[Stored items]
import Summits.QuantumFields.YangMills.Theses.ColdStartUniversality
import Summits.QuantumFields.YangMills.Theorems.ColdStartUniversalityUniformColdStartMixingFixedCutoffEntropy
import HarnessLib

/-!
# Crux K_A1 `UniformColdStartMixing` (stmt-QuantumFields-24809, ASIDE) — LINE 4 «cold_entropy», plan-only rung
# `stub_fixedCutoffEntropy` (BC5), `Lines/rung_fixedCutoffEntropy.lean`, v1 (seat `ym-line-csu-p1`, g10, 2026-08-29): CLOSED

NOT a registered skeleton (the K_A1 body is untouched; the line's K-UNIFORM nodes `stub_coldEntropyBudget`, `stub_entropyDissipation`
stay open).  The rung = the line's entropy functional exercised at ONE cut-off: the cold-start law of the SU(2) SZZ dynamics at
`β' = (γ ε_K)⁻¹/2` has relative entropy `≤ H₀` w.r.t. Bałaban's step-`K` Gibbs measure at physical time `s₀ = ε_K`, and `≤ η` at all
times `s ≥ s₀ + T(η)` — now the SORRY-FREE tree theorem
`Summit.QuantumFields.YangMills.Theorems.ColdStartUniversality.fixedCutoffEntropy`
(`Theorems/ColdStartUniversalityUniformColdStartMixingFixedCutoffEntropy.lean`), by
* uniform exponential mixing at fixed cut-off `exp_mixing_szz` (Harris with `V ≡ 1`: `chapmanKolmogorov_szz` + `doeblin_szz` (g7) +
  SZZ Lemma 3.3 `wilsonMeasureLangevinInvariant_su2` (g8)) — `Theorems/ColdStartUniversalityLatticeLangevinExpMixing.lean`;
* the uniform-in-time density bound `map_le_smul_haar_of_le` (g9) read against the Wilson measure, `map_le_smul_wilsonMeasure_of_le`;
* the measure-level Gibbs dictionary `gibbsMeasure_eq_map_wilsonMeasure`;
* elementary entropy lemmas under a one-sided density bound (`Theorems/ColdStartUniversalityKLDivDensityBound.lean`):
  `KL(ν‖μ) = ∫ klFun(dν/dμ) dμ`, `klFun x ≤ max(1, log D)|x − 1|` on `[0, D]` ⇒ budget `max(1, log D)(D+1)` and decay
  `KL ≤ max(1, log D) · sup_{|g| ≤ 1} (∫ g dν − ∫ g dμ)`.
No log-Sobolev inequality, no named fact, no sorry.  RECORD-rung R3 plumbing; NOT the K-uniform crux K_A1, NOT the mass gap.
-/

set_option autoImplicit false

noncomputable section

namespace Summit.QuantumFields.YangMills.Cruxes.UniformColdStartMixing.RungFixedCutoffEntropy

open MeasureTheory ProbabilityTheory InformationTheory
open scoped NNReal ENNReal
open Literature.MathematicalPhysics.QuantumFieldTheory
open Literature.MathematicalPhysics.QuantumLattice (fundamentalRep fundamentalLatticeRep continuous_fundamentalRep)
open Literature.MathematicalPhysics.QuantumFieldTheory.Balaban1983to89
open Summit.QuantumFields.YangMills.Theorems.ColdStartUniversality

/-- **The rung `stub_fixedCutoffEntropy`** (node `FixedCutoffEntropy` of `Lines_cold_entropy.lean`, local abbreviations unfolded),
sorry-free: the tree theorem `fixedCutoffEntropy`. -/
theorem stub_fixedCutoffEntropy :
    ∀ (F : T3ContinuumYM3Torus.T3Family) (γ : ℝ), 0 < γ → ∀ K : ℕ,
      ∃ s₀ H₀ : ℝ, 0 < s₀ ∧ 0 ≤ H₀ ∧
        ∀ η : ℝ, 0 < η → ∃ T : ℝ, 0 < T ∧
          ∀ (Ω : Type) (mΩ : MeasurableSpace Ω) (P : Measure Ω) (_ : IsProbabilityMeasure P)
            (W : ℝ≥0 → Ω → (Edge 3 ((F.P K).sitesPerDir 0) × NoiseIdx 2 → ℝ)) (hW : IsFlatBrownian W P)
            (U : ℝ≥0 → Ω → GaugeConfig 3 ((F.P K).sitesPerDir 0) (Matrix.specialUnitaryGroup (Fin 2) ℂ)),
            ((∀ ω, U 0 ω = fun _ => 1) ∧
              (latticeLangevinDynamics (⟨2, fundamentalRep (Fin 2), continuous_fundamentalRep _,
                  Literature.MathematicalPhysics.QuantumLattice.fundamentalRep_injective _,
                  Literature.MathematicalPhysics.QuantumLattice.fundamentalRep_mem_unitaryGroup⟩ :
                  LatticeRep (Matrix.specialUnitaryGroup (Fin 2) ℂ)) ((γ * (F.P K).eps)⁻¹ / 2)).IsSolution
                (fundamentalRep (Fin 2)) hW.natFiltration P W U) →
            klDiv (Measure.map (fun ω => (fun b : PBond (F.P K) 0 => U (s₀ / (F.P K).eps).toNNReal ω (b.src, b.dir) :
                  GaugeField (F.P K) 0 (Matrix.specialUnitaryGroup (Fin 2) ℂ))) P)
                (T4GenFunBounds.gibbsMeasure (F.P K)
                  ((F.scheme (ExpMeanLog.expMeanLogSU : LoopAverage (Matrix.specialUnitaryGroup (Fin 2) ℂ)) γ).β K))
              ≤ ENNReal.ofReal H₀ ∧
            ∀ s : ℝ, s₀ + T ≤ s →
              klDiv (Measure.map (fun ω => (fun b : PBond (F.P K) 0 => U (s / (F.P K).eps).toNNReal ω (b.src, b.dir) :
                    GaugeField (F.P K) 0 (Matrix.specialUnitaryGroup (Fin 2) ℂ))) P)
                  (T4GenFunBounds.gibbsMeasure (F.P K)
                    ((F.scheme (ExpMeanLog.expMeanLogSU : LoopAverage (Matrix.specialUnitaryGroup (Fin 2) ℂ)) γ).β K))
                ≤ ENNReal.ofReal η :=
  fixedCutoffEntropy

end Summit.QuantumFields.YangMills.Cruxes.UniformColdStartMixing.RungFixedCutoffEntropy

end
--
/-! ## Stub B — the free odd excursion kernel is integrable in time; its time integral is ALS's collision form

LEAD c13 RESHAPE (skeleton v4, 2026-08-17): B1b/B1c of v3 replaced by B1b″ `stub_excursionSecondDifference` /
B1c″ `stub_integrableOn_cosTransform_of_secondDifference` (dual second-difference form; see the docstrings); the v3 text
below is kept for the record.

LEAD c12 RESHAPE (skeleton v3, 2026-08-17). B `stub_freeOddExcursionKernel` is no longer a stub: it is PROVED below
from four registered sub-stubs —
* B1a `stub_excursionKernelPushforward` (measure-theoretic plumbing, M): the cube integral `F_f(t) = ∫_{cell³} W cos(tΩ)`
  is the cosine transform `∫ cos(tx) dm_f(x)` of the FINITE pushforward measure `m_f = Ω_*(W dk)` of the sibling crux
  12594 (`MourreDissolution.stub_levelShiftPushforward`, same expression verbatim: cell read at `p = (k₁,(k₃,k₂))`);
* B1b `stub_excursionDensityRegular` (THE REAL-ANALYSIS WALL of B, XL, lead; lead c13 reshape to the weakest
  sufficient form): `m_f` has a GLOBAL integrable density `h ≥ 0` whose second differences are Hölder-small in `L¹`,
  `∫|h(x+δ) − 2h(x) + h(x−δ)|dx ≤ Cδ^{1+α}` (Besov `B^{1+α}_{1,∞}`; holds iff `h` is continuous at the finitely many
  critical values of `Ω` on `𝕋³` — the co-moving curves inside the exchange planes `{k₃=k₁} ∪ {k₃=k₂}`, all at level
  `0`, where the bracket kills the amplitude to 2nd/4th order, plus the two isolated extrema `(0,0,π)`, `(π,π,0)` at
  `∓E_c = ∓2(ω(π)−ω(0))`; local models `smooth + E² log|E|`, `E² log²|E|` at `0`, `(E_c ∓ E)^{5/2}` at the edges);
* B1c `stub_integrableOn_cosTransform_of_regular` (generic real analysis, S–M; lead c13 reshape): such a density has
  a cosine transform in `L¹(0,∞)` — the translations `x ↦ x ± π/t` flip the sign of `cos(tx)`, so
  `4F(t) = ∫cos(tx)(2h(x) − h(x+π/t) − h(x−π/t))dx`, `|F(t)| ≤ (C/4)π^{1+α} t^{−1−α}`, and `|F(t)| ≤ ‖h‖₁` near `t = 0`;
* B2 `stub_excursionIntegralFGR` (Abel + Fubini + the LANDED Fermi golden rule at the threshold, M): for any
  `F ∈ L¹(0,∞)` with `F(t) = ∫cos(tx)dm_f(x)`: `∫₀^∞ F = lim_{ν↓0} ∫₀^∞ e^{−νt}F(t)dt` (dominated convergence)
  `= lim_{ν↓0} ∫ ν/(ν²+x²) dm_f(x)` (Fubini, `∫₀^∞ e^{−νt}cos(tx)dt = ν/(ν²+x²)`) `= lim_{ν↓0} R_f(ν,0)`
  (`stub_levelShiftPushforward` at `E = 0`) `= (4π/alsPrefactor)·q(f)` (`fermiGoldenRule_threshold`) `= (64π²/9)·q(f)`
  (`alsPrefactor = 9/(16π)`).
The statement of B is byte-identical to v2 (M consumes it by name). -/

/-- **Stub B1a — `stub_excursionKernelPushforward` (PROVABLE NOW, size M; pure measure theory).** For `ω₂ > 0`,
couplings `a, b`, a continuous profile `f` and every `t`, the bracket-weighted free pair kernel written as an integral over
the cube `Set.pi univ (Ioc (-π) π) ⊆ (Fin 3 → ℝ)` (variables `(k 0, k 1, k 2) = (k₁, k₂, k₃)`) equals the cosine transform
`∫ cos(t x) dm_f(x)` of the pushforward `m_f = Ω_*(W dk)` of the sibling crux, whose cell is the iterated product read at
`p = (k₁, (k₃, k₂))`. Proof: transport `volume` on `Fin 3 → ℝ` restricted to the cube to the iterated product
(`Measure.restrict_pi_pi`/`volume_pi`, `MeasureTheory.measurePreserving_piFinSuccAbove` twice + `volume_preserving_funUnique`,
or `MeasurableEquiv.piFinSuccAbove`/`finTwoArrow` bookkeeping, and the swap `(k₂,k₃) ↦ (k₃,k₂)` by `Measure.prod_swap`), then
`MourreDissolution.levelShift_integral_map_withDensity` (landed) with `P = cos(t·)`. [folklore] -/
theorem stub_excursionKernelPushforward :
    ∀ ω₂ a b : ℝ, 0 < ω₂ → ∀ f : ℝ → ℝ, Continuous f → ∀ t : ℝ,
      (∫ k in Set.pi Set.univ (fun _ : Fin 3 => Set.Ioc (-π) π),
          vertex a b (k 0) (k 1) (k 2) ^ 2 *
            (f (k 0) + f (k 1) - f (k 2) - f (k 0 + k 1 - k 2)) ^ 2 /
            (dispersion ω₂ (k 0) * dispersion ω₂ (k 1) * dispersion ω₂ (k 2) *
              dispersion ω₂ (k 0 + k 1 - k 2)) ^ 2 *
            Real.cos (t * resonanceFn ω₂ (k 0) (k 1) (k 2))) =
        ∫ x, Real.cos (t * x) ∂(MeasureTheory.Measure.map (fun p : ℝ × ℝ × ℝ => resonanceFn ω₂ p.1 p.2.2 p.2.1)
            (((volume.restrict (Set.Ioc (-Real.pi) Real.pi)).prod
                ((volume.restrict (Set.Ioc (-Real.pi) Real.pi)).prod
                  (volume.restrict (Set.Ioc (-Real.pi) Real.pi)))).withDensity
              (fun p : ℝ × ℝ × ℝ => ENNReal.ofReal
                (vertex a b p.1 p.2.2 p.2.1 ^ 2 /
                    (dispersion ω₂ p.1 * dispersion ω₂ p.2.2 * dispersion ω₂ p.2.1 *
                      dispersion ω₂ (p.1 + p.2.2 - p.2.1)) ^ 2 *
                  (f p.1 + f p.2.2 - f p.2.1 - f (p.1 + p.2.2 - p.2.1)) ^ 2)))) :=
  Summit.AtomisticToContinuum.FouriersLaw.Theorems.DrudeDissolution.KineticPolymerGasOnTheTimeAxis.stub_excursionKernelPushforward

What the exercise asks –
Look above for the line holding "a density has" and the line holding "a cosine transform". Retype both, and every line between them, word for word and nothing else.

Task output –
* B1c `stub_integrableOn_cosTransform_of_regular` (generic real analysis, S–M; lead c13 reshape): such a density has
  a cosine transform in `L¹(0,∞)` — the translations `x ↦ x ± π/t` flip the sign of `cos(tx)`, so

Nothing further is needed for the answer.